*What to produce*. Set down the entries once more, exactly as they are written.

Stored data:
-.-.-
/-- Convolution is additive in the FIRST (integrable) argument against a bounded continuous
kernel: `(f - g) ⋆ k̃ = f ⋆ k̃ - g ⋆ k̃` pointwise. [folklore] -/
theorem robustBarta_weilConv_sub_left {f g k : ℝ → ℂ} (hf : Integrable f) (hg : Integrable g)
    (hk : Continuous k) {B : ℝ} (hkB : ∀ x, ‖k x‖ ≤ B) :
    weilConv (fun t => f t - g t) (weilReflect k) =
      fun t => weilConv f (weilReflect k) t - weilConv g (weilReflect k) t := by
  funext t
  have hc : Continuous fun u : ℝ => weilReflect k (t - u) :=
    ((hk.comp continuous_neg).star).comp (continuous_const.sub continuous_id)
  have hb : ∀ u : ℝ, ‖weilReflect k (t - u)‖ ≤ B := fun u => by
    rw [show weilReflect k (t - u) = conj (k (-(t - u))) from rfl, Complex.norm_conj]
    exact hkB _
  have hint : ∀ {F : ℝ → ℂ}, Integrable F →
      Integrable (fun u : ℝ => F u * weilReflect k (t - u)) := fun hF =>
    hF.mul_bdd hc.aestronglyMeasurable (ae_of_all _ hb)
  rw [weilConv_apply, weilConv_apply, weilConv_apply, ← integral_sub (hint hf) (hint hg)]
  refine integral_congr_ae (Eventually.of_forall fun u => ?_)
  simp only
  ring
/-- The kernel is absolutely integrable on the base segment (continuous on a compact set).
[folklore] -/
theorem integrableOn_ker :
    IntegrableOn (fun x : Fin 1 → ℝ => 2 * (1 - x 0) * (Real.sqrt 3 / 3))
      {x : Fin 1 → ℝ | -1 / 2 ≤ x 0 ∧ x 0 ≤ 1} :=
  (Continuous.continuousOn (by fun_prop)).integrableOn_compact isCompact_seg

/-- The primitive is absolutely integrable on the base segment (continuous on a compact set).
[folklore] -/
theorem integrableOn_prim :
    IntegrableOn (fun x : Fin 1 → ℝ => -(1 - x 0) ^ 2 * (Real.sqrt 3 / 3))
      {x : Fin 1 → ℝ | -1 / 2 ≤ x 0 ∧ x 0 ≤ 1} :=
  (Continuous.continuousOn (by fun_prop)).integrableOn_compact isCompact_seg

/-- The integrand of `s × r`, `r` of dimension `1`, on a fibre `Fin.snoc x t` is `f x · g t`.
[folklore] -/
theorem prod_integrand_snoc {m : ℕ} (s : IntegralRep m) (r : IntegralRep 1) (x : Fin m → ℝ)
    (t : ℝ) : (s.prod r).integrand (Fin.snoc x t) = s.integrand x * r.integrand (fun _ => t) := by
  rw [IntegralRep.prod_integrand_eq]
  simp only [IntegralRep.prodFun]
  congr 1
  · congr 1
    funext i
    exact Fin.snoc_castSucc (α := fun _ => ℝ) t x i
  · congr 1
    funext j
    rw [Fin.fin_one_eq_zero j, natAdd_zero_eq_last, Fin.snoc_last]

/-! ## The triangle -/

/-- The inscribed equilateral triangle `T = {-1/2 ≤ x ≤ 1, 3 y² ≤ (1 - x)²}` of the closed unit
disc (vertices `(1, 0)`, `(-1/2, ±√3/2)`) is `ℚ`-semialgebraic: three polynomial inequalities.
[folklore] -/
theorem isSemialgebraic_tri :
    IsSemialgebraic ℚ {z : Fin 2 → ℝ | -1 / 2 ≤ z 0 ∧ z 0 ≤ 1 ∧ 3 * z 1 ^ 2 ≤ (1 - z 0) ^ 2} := by
  have h1 := isSemialgebraic_setOf_eval_nonneg (k := ℚ) (R := ℝ)
    (2 * X 0 + 1 : MvPolynomial (Fin 2) ℚ)
  have h2 := isSemialgebraic_setOf_eval_nonneg (k := ℚ) (R := ℝ)
    (1 - X 0 : MvPolynomial (Fin 2) ℚ)
  have h3 := isSemialgebraic_setOf_eval_nonneg (k := ℚ) (R := ℝ)
    ((1 - X 0) ^ 2 - 3 * X 1 ^ 2 : MvPolynomial (Fin 2) ℚ)
  have h := (h1.inter h2).inter h3
  simp only [map_add, map_sub, map_mul, map_pow, map_one, map_ofNat, MvPolynomial.aeval_X] at h
  have hset : {z : Fin 2 → ℝ | -1 / 2 ≤ z 0 ∧ z 0 ≤ 1 ∧ 3 * z 1 ^ 2 ≤ (1 - z 0) ^ 2} =
      ({z : Fin 2 → ℝ | 0 ≤ 2 * z 0 + 1} ∩ {z | 0 ≤ 1 - z 0}) ∩
        {z | 0 ≤ (1 - z 0) ^ 2 - 3 * z 1 ^ 2} := by
    ext z
    simp only [mem_inter_iff, mem_setOf_eq]
    constructor
    · rintro ⟨h1, h2, h3⟩
      exact ⟨⟨by linarith, by linarith⟩, by linarith⟩
    · rintro ⟨⟨h1, h2⟩, h3⟩
      exact ⟨by linarith, by linarith, by linarith⟩
  rw [hset]
  exact h

/-- The triangle lies in the square `[-1, 1]²`. [folklore] -/
theorem tri_subset_Icc :
    {z : Fin 2 → ℝ | -1 / 2 ≤ z 0 ∧ z 0 ≤ 1 ∧ 3 * z 1 ^ 2 ≤ (1 - z 0) ^ 2} ⊆
      Icc (fun _ : Fin 2 => (-1 : ℝ)) (fun _ => 1) := by
  rintro z ⟨h1, h2, h3⟩
  have h4 : z 1 ^ 2 ≤ 1 ^ 2 := by nlinarith
  have h5 := abs_le_of_sq_le_sq' h4 zero_le_one
  simp only [mem_Icc, Pi.le_def, Fin.forall_fin_two]
  exact ⟨⟨by linarith, h5.1⟩, h2, h5.2⟩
-.-.-
*Completed task*.
/-- Convolution is additive in the FIRST (integrable) argument against a bounded continuous
kernel: `(f - g) ⋆ k̃ = f ⋆ k̃ - g ⋆ k̃` pointwise. [folklore] -/
theorem robustBarta_weilConv_sub_left {f g k : ℝ → ℂ} (hf : Integrable f) (hg : Integrable g)
    (hk : Continuous k) {B : ℝ} (hkB : ∀ x, ‖k x‖ ≤ B) :
    weilConv (fun t => f t - g t) (weilReflect k) =
      fun t => weilConv f (weilReflect k) t - weilConv g (weilReflect k) t := by
  funext t
  have hc : Continuous fun u : ℝ => weilReflect k (t - u) :=
    ((hk.comp continuous_neg).star).comp (continuous_const.sub continuous_id)
  have hb : ∀ u : ℝ, ‖weilReflect k (t - u)‖ ≤ B := fun u => by
    rw [show weilReflect k (t - u) = conj (k (-(t - u))) from rfl, Complex.norm_conj]
    exact hkB _
  have hint : ∀ {F : ℝ → ℂ}, Integrable F →
      Integrable (fun u : ℝ => F u * weilReflect k (t - u)) := fun hF =>
    hF.mul_bdd hc.aestronglyMeasurable (ae_of_all _ hb)
  rw [weilConv_apply, weilConv_apply, weilConv_apply, ← integral_sub (hint hf) (hint hg)]
  refine integral_congr_ae (Eventually.of_forall fun u => ?_)
  simp only
  ring
/-- The kernel is absolutely integrable on the base segment (continuous on a compact set).
[folklore] -/
theorem integrableOn_ker :
    IntegrableOn (fun x : Fin 1 → ℝ => 2 * (1 - x 0) * (Real.sqrt 3 / 3))
      {x : Fin 1 → ℝ | -1 / 2 ≤ x 0 ∧ x 0 ≤ 1} :=
  (Continuous.continuousOn (by fun_prop)).integrableOn_compact isCompact_seg

/-- The primitive is absolutely integrable on the base segment (continuous on a compact set).
[folklore] -/
theorem integrableOn_prim :
    IntegrableOn (fun x : Fin 1 → ℝ => -(1 - x 0) ^ 2 * (Real.sqrt 3 / 3))
      {x : Fin 1 → ℝ | -1 / 2 ≤ x 0 ∧ x 0 ≤ 1} :=
  (Continuous.continuousOn (by fun_prop)).integrableOn_compact isCompact_seg

/-- The integrand of `s × r`, `r` of dimension `1`, on a fibre `Fin.snoc x t` is `f x · g t`.
[folklore] -/
theorem prod_integrand_snoc {m : ℕ} (s : IntegralRep m) (r : IntegralRep 1) (x : Fin m → ℝ)
    (t : ℝ) : (s.prod r).integrand (Fin.snoc x t) = s.integrand x * r.integrand (fun _ => t) := by
  rw [IntegralRep.prod_integrand_eq]
  simp only [IntegralRep.prodFun]
  congr 1
  · congr 1
    funext i
    exact Fin.snoc_castSucc (α := fun _ => ℝ) t x i
  · congr 1
    funext j
    rw [Fin.fin_one_eq_zero j, natAdd_zero_eq_last, Fin.snoc_last]

/-! ## The triangle -/

/-- The inscribed equilateral triangle `T = {-1/2 ≤ x ≤ 1, 3 y² ≤ (1 - x)²}` of the closed unit
disc (vertices `(1, 0)`, `(-1/2, ±√3/2)`) is `ℚ`-semialgebraic: three polynomial inequalities.
[folklore] -/
theorem isSemialgebraic_tri :
    IsSemialgebraic ℚ {z : Fin 2 → ℝ | -1 / 2 ≤ z 0 ∧ z 0 ≤ 1 ∧ 3 * z 1 ^ 2 ≤ (1 - z 0) ^ 2} := by
  have h1 := isSemialgebraic_setOf_eval_nonneg (k := ℚ) (R := ℝ)
    (2 * X 0 + 1 : MvPolynomial (Fin 2) ℚ)
  have h2 := isSemialgebraic_setOf_eval_nonneg (k := ℚ) (R := ℝ)
    (1 - X 0 : MvPolynomial (Fin 2) ℚ)
  have h3 := isSemialgebraic_setOf_eval_nonneg (k := ℚ) (R := ℝ)
    ((1 - X 0) ^ 2 - 3 * X 1 ^ 2 : MvPolynomial (Fin 2) ℚ)
  have h := (h1.inter h2).inter h3
  simp only [map_add, map_sub, map_mul, map_pow, map_one, map_ofNat, MvPolynomial.aeval_X] at h
  have hset : {z : Fin 2 → ℝ | -1 / 2 ≤ z 0 ∧ z 0 ≤ 1 ∧ 3 * z 1 ^ 2 ≤ (1 - z 0) ^ 2} =
      ({z : Fin 2 → ℝ | 0 ≤ 2 * z 0 + 1} ∩ {z | 0 ≤ 1 - z 0}) ∩
        {z | 0 ≤ (1 - z 0) ^ 2 - 3 * z 1 ^ 2} := by
    ext z
    simp only [mem_inter_iff, mem_setOf_eq]
    constructor
    · rintro ⟨h1, h2, h3⟩
      exact ⟨⟨by linarith, by linarith⟩, by linarith⟩
    · rintro ⟨⟨h1, h2⟩, h3⟩
      exact ⟨by linarith, by linarith, by linarith⟩
  rw [hset]
  exact h

/-- The triangle lies in the square `[-1, 1]²`. [folklore] -/
theorem tri_subset_Icc :
    {z : Fin 2 → ℝ | -1 / 2 ≤ z 0 ∧ z 0 ≤ 1 ∧ 3 * z 1 ^ 2 ≤ (1 - z 0) ^ 2} ⊆
      Icc (fun _ : Fin 2 => (-1 : ℝ)) (fun _ => 1) := by
  rintro z ⟨h1, h2, h3⟩
  have h4 : z 1 ^ 2 ≤ 1 ^ 2 := by nlinarith
  have h5 := abs_le_of_sq_le_sq' h4 zero_le_one
  simp only [mem_Icc, Pi.le_def, Fin.forall_fin_two]
  exact ⟨⟨by linarith, h5.1⟩, h2, h5.2⟩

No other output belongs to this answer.